Compounding this is the Square Enix board’s bar for success. The Tomb Raider remake sold 3.4m copies in a month and was “below expectations“. FF15 had DLC cancelled. Outriders sold gangbusters and didn’t turn enough of a profit to pay the developers. Marvel Avengers was an attempt at games as a service without understanding how that model actually works. Babylon’s Fall, which met with amazingly low review scores, saved a few bucks in development by simply taking them from FF14.

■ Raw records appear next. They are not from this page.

import Mathlib
import Summits.Ventures.PercRepro2.TypedPocketClasses
import Summits.Ventures.PercRepro2.CutRootsTheorem

/-!
# The cut-roots class is mild (blind cell PercRepro2, p3 g4, 2026-08-25; a support for S4's
hypothesis list — `proofs/subclaims/S2-SEPARATED.md` §4g)

At `z ≡ false` the class `HasCutRoots` (`o, b, a₃` behind an unmarked cut vertex `c`, both roots
on the other side) is the mark pocket, which is uncrossed (`UncrossedInst.of_pocket`), and an
uncrossed instance is mild (a badly crossed configuration is in particular crossed).  Hence on the
domain of record the conjunct `¬ HasCutRoots` is IMPLIED by `¬ MildInst`: the field `no_cutRoots`
of `ResidualCoreNHatCTBR` is redundant once `not_mild` is present.  Own work; standard axioms.
-/

namespace Summit.Ventures.PercRepro2

open UnionCluster

namespace CovForm

namespace RootBridge

section MildCutRoots

variable {V : Type*} {E : Type*} [Fintype E] [DecidableEq E]
variable (ends : E → Sym2 V) (o a₁ a₂ a₃ b : V)

omit [Fintype E] in
/-- **Uncrossed implies mild**: a badly crossed configuration is crossed. -/
theorem MildInst.of_uncrossed {F : Finset E} {z : Config E}
    (h : UncrossedInst ends o a₁ a₂ a₃ b F z) : MildInst ends o a₁ a₂ a₃ b F z :=
  ⟨fun x hx hbad => h.not_crossed x hx hbad.crossed⟩

omit [Fintype E] in
/-- **The cut-roots class is uncrossed**: `CutRoots` is the mark pocket of
`UncrossedInst.of_pocket` (every mark of `{o, b, a₃}` behind the unmarked `c`). -/
theorem UncrossedInst.of_cutRoots {c : V} {VL VH : Set V} {F : Finset E} {z : Config E}
    (h : CutRoots ends o a₁ a₂ a₃ b c VL VH F z) : UncrossedInst ends o a₁ a₂ a₃ b F z :=
  UncrossedInst.of_pocket ends o a₁ a₂ a₃ b c h.split h.cap h.cL h.cH h.oL h.bL h.a3L h.a1H h.a2H
    h.oc h.bc h.a3c

omit [Fintype E] in
/-- **The cut-roots class at `z ≡ false` is mild.** -/
theorem MildInst.of_hasCutRoots {F : Finset E} (h : HasCutRoots ends o a₁ a₂ a₃ b F) :
    MildInst ends o a₁ a₂ a₃ b F (fun _ => false) := by
  obtain ⟨c, VL, VH, hc⟩ := h
  exact MildInst.of_uncrossed ends o a₁ a₂ a₃ b (UncrossedInst.of_cutRoots ends o a₁ a₂ a₃ b hc)

omit [Fintype E] in
/-- **On the domain of record `¬ HasCutRoots` follows from `¬ MildInst`** (the conjunct is
redundant). -/
theorem not_hasCutRoots_of_not_mild {F : Finset E}
    (h : ¬ MildInst ends o a₁ a₂ a₃ b F (fun _ => false)) : ¬ HasCutRoots ends o a₁ a₂ a₃ b F :=
  fun hr => h (MildInst.of_hasCutRoots ends o a₁ a₂ a₃ b hr)

end MildCutRoots

end RootBridge

end CovForm

end Summit.Ventures.PercRepro2
/-! ## §2  The same at an UNGUARDED base, from one guarded proxy agreeing with `U₀` on the row's sharp tower -/

section Proxy

variable {F : T4Family} {N : ℕ} [NeZero N] {K k : ℕ}

/-- `embIter 0 ∘ iterBlockOf 0 = id` (both are the identity at level `0`; stated at a variable level `j = 0` for dependent rewriting). [folklore] -/
theorem embIter_iterBlockOf_of_eq_zero {P : Params} {j : ℕ} (h : j = 0) (x : Site P 0) : embIter j (iterBlockOf j x) = x := by
  subst h; rfl

/-- ★★ **ORBIT TANGENTS ARE KILLED AT AN UNGUARDED BASE `U₀`, GIVEN ONE GUARDED PROXY ON THE ROW's SHARP TOWER.**  `U₀` in the `𝐁`-fibre of a datum `W` with `Ψ_{𝐁,W,U₀}` differentiable at
`0` (e.g. from one guarded proxy per constrained bond, `differentiableAt_msChart_of_towerProxies`); for the row `i = (j, c)` a proxy `U′` with the (0.4) guards below `k` agreeing with `U₀`
on the sharp tower of `c`; `ξ` vanishing at the two centres of `c`.  Then `(DΨ_{𝐁,W,U₀}(0) X^ξ_{U₀})_i = 0`: the component is the one at the proxy's own chart (this lineage's
`fderiv_msChart_apply_eq_of_sharpProxy`), the tangents `X^ξ_{U₀}` and `X^ξ_{U′}` agree on the sharp tower (so their difference does not move row `i`,
`fderiv_msChart_apply_eq_zero_of_vanish_sharp'`), and §1 applies at `U′`.  NO guard on `U₀`.
[cite: Balaban1985Averaging, (11) p.19; Balaban1985Variational, (3)–(4) p.278, Sect. C (44)–(48) p.285, (82)–(83) p.290; Balaban1988Convergent, (2.10)–(2.11) p.256; Balaban1987RG1, (0.4) p.253] -/
theorem fderiv_msChart_orbitTangent_apply_eq_zero_of_sharpProxy (hk : k ≤ (F.P K).m + (F.P K).K) {𝔹 : DetSet (F.P K)} {W : MSField (F.P K) (SU N)}
    {U₀ U' : GaugeField (F.P K) 0 (SU N)} (hU : AgreeOn 𝔹 (avgFamily (avOfRecord F N K) U₀) W) (hΨ : DifferentiableAt ℝ (msChart F N K k 𝔹 W U₀) 0)
    (hsb' : SmallBelow (avOfRecord F N K) k U') (i : Fin (constrCard 𝔹 k))
    (hin : ∀ b₀ : PBond (F.P K) 0,
      (iterBlockOf (((constrEnum 𝔹 k).symm i).1 : ℕ) b₀.src = ((constrEnum 𝔹 k).symm i).2.1.src ∨
        iterBlockOf (((constrEnum 𝔹 k).symm i).1 : ℕ) b₀.src = ((constrEnum 𝔹 k).symm i).2.1.tgt) →
      (iterBlockOf (((constrEnum 𝔹 k).symm i).1 : ℕ) b₀.tgt = ((constrEnum 𝔹 k).symm i).2.1.src ∨
        iterBlockOf (((constrEnum 𝔹 k).symm i).1 : ℕ) b₀.tgt = ((constrEnum 𝔹 k).symm i).2.1.tgt) → U' b₀ = U₀ b₀)
    (ξ : Site (F.P K) 0 → lieSU (Fin N))
    (hsrc : ξ (embIter ((constrEnum 𝔹 k).symm i).1 ((constrEnum 𝔹 k).symm i).2.1.src) = 0)
    (htgt : ξ (embIter ((constrEnum 𝔹 k).symm i).1 ((constrEnum 𝔹 k).symm i).2.1.tgt) = 0) :
    fderiv ℝ (msChart F N K k 𝔹 W U₀) 0 (fun b => specialUnitaryAd (U₀ b)⁻¹ (ξ b.src) - ξ b.tgt) i = 0 := by
  set T₀ : PBond (F.P K) 0 → lieSU (Fin N) := fun b => specialUnitaryAd (U₀ b)⁻¹ (ξ b.src) - ξ b.tgt with hT₀
  set T' : PBond (F.P K) 0 → lieSU (Fin N) := fun b => specialUnitaryAd (U' b)⁻¹ (ξ b.src) - ξ b.tgt with hT'
  -- the component at the proxy's own chart
  rw [fderiv_msChart_apply_eq_of_sharpProxy hk hU hΨ hsb' i hin T₀]
  have hΨ' : DifferentiableAt ℝ (msChart F N K k 𝔹 (avgFamily (avOfRecord F N K) U') U') 0 :=
    differentiableAt_msChart (K := K) (k := k) (𝔹 := 𝔹) (W := avgFamily (avOfRecord F N K) U') (U := U') (fun _ _ _ => rfl) hsb'
  -- `T₀ − T'` vanishes on the sharp tower of the row
  have hvan : fderiv ℝ (msChart F N K k 𝔹 (avgFamily (avOfRecord F N K) U') U') 0 (T₀ - T') i = 0 :=
    fderiv_msChart_apply_eq_zero_of_vanish_sharp' hk hΨ' (T₀ - T') i fun b₀ hs ht => by
      simp only [Pi.sub_apply, hT₀, hT', hin b₀ hs ht, sub_self]
  have heq : fderiv ℝ (msChart F N K k 𝔹 (avgFamily (avOfRecord F N K) U') U') 0 T₀ i =
      fderiv ℝ (msChart F N K k 𝔹 (avgFamily (avOfRecord F N K) U') U') 0 T' i := by
    rw [map_sub, Pi.sub_apply, sub_eq_zero] at hvan
    exact hvan
  rw [heq]
  exact fderiv_msChart_orbitTangent_apply_eq_zero hk hsb' 𝔹 ξ i hsrc htgt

I have no doubt that game development is expensive, especially when you add in the AAA flavors. It takes a crazy amount of sales to recoup the costs of a big dev team. Somehow we can get Horizon Forbidden West, without any microtransactions to turn a profit, or at least be worth the investment. There’s some sort of challenge here in managing expectations – and Square Enix appears to be extremely optimistic in their projections.
A known IP has a chance of breaching the million copies sold threshold, not a guarantee. It has to be both working and good. (Cue the death of the SimCity). There’s a balance to be had here, where timing and luck have some factor. Titanfall 2 is arguably the best FPS in years, but it launched in the wrong window. BF2042 had a ton of pre-orders, launched broken, suffered refunds, and is all but gone now.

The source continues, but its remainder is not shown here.